#### [ASSIGNMENT]
Each line that has the string "constant" must be copied from the records below.
::: RECORDS PROVIDED
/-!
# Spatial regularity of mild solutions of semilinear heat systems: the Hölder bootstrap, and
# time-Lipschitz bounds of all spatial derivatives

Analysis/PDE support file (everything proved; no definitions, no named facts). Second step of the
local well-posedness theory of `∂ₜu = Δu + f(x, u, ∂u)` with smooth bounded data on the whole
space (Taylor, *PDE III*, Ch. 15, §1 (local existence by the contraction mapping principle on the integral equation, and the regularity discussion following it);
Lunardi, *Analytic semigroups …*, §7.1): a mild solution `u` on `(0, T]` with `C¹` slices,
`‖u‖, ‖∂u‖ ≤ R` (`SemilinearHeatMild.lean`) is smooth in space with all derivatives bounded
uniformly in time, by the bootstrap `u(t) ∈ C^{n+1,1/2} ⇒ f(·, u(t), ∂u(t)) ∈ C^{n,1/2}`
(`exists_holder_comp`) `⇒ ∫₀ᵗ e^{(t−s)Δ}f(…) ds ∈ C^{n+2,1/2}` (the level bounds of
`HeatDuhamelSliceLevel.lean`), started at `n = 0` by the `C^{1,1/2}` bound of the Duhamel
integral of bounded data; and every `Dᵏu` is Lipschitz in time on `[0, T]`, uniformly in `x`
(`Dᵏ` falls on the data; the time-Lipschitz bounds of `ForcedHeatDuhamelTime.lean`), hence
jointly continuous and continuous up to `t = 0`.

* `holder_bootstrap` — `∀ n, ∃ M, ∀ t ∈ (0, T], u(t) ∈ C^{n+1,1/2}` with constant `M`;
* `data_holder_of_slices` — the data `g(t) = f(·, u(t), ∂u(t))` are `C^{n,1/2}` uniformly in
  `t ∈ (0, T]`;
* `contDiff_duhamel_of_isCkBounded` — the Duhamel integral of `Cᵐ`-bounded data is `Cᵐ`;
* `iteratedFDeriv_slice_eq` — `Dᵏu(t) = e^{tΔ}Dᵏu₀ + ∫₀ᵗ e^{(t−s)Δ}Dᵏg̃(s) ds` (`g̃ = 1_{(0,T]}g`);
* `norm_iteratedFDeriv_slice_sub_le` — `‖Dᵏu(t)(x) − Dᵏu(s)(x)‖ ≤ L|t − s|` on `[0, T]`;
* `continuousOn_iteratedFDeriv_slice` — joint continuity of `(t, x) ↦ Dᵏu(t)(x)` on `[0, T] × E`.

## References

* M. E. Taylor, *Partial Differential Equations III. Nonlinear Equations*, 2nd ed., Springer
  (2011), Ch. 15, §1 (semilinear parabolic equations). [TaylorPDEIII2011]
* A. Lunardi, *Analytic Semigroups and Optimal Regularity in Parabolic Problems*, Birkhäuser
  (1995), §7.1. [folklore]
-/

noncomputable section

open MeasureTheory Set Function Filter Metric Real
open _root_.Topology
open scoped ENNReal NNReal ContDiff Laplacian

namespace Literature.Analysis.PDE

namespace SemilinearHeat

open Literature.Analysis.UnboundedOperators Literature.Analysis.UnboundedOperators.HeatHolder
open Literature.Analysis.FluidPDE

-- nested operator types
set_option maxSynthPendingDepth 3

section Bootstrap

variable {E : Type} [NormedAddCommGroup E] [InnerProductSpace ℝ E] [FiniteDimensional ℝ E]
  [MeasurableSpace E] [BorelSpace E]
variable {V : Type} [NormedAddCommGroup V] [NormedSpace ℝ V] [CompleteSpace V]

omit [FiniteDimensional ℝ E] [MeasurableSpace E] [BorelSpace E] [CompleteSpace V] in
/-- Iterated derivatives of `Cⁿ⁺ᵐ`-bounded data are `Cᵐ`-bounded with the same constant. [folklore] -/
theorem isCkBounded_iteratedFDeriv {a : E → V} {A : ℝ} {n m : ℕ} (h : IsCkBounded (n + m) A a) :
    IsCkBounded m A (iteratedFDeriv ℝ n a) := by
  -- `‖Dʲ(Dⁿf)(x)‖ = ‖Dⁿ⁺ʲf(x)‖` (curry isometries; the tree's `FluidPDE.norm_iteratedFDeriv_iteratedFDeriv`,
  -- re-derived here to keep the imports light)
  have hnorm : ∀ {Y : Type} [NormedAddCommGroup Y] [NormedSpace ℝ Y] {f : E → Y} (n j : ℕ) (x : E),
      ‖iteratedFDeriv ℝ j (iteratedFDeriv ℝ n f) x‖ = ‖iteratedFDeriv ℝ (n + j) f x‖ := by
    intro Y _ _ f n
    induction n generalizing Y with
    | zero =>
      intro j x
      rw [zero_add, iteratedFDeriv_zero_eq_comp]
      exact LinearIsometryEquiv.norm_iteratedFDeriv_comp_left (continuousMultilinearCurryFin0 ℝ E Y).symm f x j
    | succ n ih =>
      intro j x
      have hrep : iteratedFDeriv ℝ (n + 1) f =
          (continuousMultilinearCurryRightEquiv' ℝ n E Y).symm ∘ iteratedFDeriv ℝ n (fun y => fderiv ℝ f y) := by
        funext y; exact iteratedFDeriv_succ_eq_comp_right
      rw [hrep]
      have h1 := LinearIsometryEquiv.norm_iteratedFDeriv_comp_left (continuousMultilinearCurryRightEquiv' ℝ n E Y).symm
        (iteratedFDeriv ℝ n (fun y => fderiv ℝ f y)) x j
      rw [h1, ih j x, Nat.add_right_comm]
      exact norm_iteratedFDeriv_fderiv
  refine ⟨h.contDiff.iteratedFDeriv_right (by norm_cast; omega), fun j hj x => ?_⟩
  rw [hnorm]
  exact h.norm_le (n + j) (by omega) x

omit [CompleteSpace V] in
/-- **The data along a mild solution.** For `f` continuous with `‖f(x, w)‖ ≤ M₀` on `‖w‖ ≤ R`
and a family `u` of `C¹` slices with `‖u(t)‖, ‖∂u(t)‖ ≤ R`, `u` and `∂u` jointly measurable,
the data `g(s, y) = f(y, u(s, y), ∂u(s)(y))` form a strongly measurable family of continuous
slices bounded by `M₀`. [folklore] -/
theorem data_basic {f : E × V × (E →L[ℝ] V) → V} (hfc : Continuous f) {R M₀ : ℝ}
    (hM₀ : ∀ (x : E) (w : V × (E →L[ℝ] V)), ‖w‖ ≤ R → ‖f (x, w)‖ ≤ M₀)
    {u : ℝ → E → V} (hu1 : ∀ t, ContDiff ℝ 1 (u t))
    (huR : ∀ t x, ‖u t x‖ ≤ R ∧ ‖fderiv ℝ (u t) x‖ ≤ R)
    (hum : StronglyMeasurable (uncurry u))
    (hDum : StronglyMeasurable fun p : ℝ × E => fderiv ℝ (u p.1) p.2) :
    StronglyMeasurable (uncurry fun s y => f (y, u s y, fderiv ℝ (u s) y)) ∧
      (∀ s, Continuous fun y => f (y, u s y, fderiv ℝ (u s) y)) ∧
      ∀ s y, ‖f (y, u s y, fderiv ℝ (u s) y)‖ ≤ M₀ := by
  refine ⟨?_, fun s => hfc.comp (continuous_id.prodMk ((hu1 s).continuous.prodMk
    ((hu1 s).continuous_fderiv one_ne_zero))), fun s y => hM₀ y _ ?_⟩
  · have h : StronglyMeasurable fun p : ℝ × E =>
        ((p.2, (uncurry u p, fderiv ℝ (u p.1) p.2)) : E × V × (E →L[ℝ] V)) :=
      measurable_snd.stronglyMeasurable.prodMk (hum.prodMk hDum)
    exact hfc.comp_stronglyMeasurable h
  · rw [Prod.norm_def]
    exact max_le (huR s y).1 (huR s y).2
::::::
::: RECORDS PROVIDED
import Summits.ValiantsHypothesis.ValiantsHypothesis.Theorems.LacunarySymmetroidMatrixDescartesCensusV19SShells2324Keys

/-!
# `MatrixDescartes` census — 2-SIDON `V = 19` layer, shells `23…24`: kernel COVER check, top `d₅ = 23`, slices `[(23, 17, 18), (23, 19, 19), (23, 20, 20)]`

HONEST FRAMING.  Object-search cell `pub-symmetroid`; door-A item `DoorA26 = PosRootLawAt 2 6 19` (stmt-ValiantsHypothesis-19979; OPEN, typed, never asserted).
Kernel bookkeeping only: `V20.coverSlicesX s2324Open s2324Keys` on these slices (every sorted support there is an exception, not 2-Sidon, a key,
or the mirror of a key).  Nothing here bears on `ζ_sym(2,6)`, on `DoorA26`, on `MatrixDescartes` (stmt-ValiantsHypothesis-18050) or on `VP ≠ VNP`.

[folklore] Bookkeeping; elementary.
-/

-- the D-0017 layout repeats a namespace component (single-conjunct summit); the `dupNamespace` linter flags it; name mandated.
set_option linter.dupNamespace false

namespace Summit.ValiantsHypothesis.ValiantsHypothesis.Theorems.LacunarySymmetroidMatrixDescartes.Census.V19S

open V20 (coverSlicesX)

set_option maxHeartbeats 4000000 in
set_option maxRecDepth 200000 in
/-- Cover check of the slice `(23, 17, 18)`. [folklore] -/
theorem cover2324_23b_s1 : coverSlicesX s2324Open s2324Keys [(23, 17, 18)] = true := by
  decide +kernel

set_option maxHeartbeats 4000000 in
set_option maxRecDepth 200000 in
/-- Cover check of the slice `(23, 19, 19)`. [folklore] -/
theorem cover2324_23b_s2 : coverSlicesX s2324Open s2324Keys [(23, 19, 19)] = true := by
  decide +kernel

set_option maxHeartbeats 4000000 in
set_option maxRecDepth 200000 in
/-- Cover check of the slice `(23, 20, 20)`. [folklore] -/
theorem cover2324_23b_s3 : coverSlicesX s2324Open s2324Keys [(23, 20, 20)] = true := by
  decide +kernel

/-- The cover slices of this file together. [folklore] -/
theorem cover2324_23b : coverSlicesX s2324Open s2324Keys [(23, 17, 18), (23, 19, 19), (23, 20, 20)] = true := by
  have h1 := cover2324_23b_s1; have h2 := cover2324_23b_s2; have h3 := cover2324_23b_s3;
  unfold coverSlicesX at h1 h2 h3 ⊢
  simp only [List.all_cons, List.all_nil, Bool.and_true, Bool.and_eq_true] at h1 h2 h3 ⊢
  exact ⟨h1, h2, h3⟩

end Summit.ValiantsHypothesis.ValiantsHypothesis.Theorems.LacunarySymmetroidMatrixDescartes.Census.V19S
::::::
#### [RESULT FOR THIS TASK]
* `holder_bootstrap` — `∀ n, ∃ M, ∀ t ∈ (0, T], u(t) ∈ C^{n+1,1/2}` with constant `M`;
/-- Iterated derivatives of `Cⁿ⁺ᵐ`-bounded data are `Cᵐ`-bounded with the same constant. [folklore] -/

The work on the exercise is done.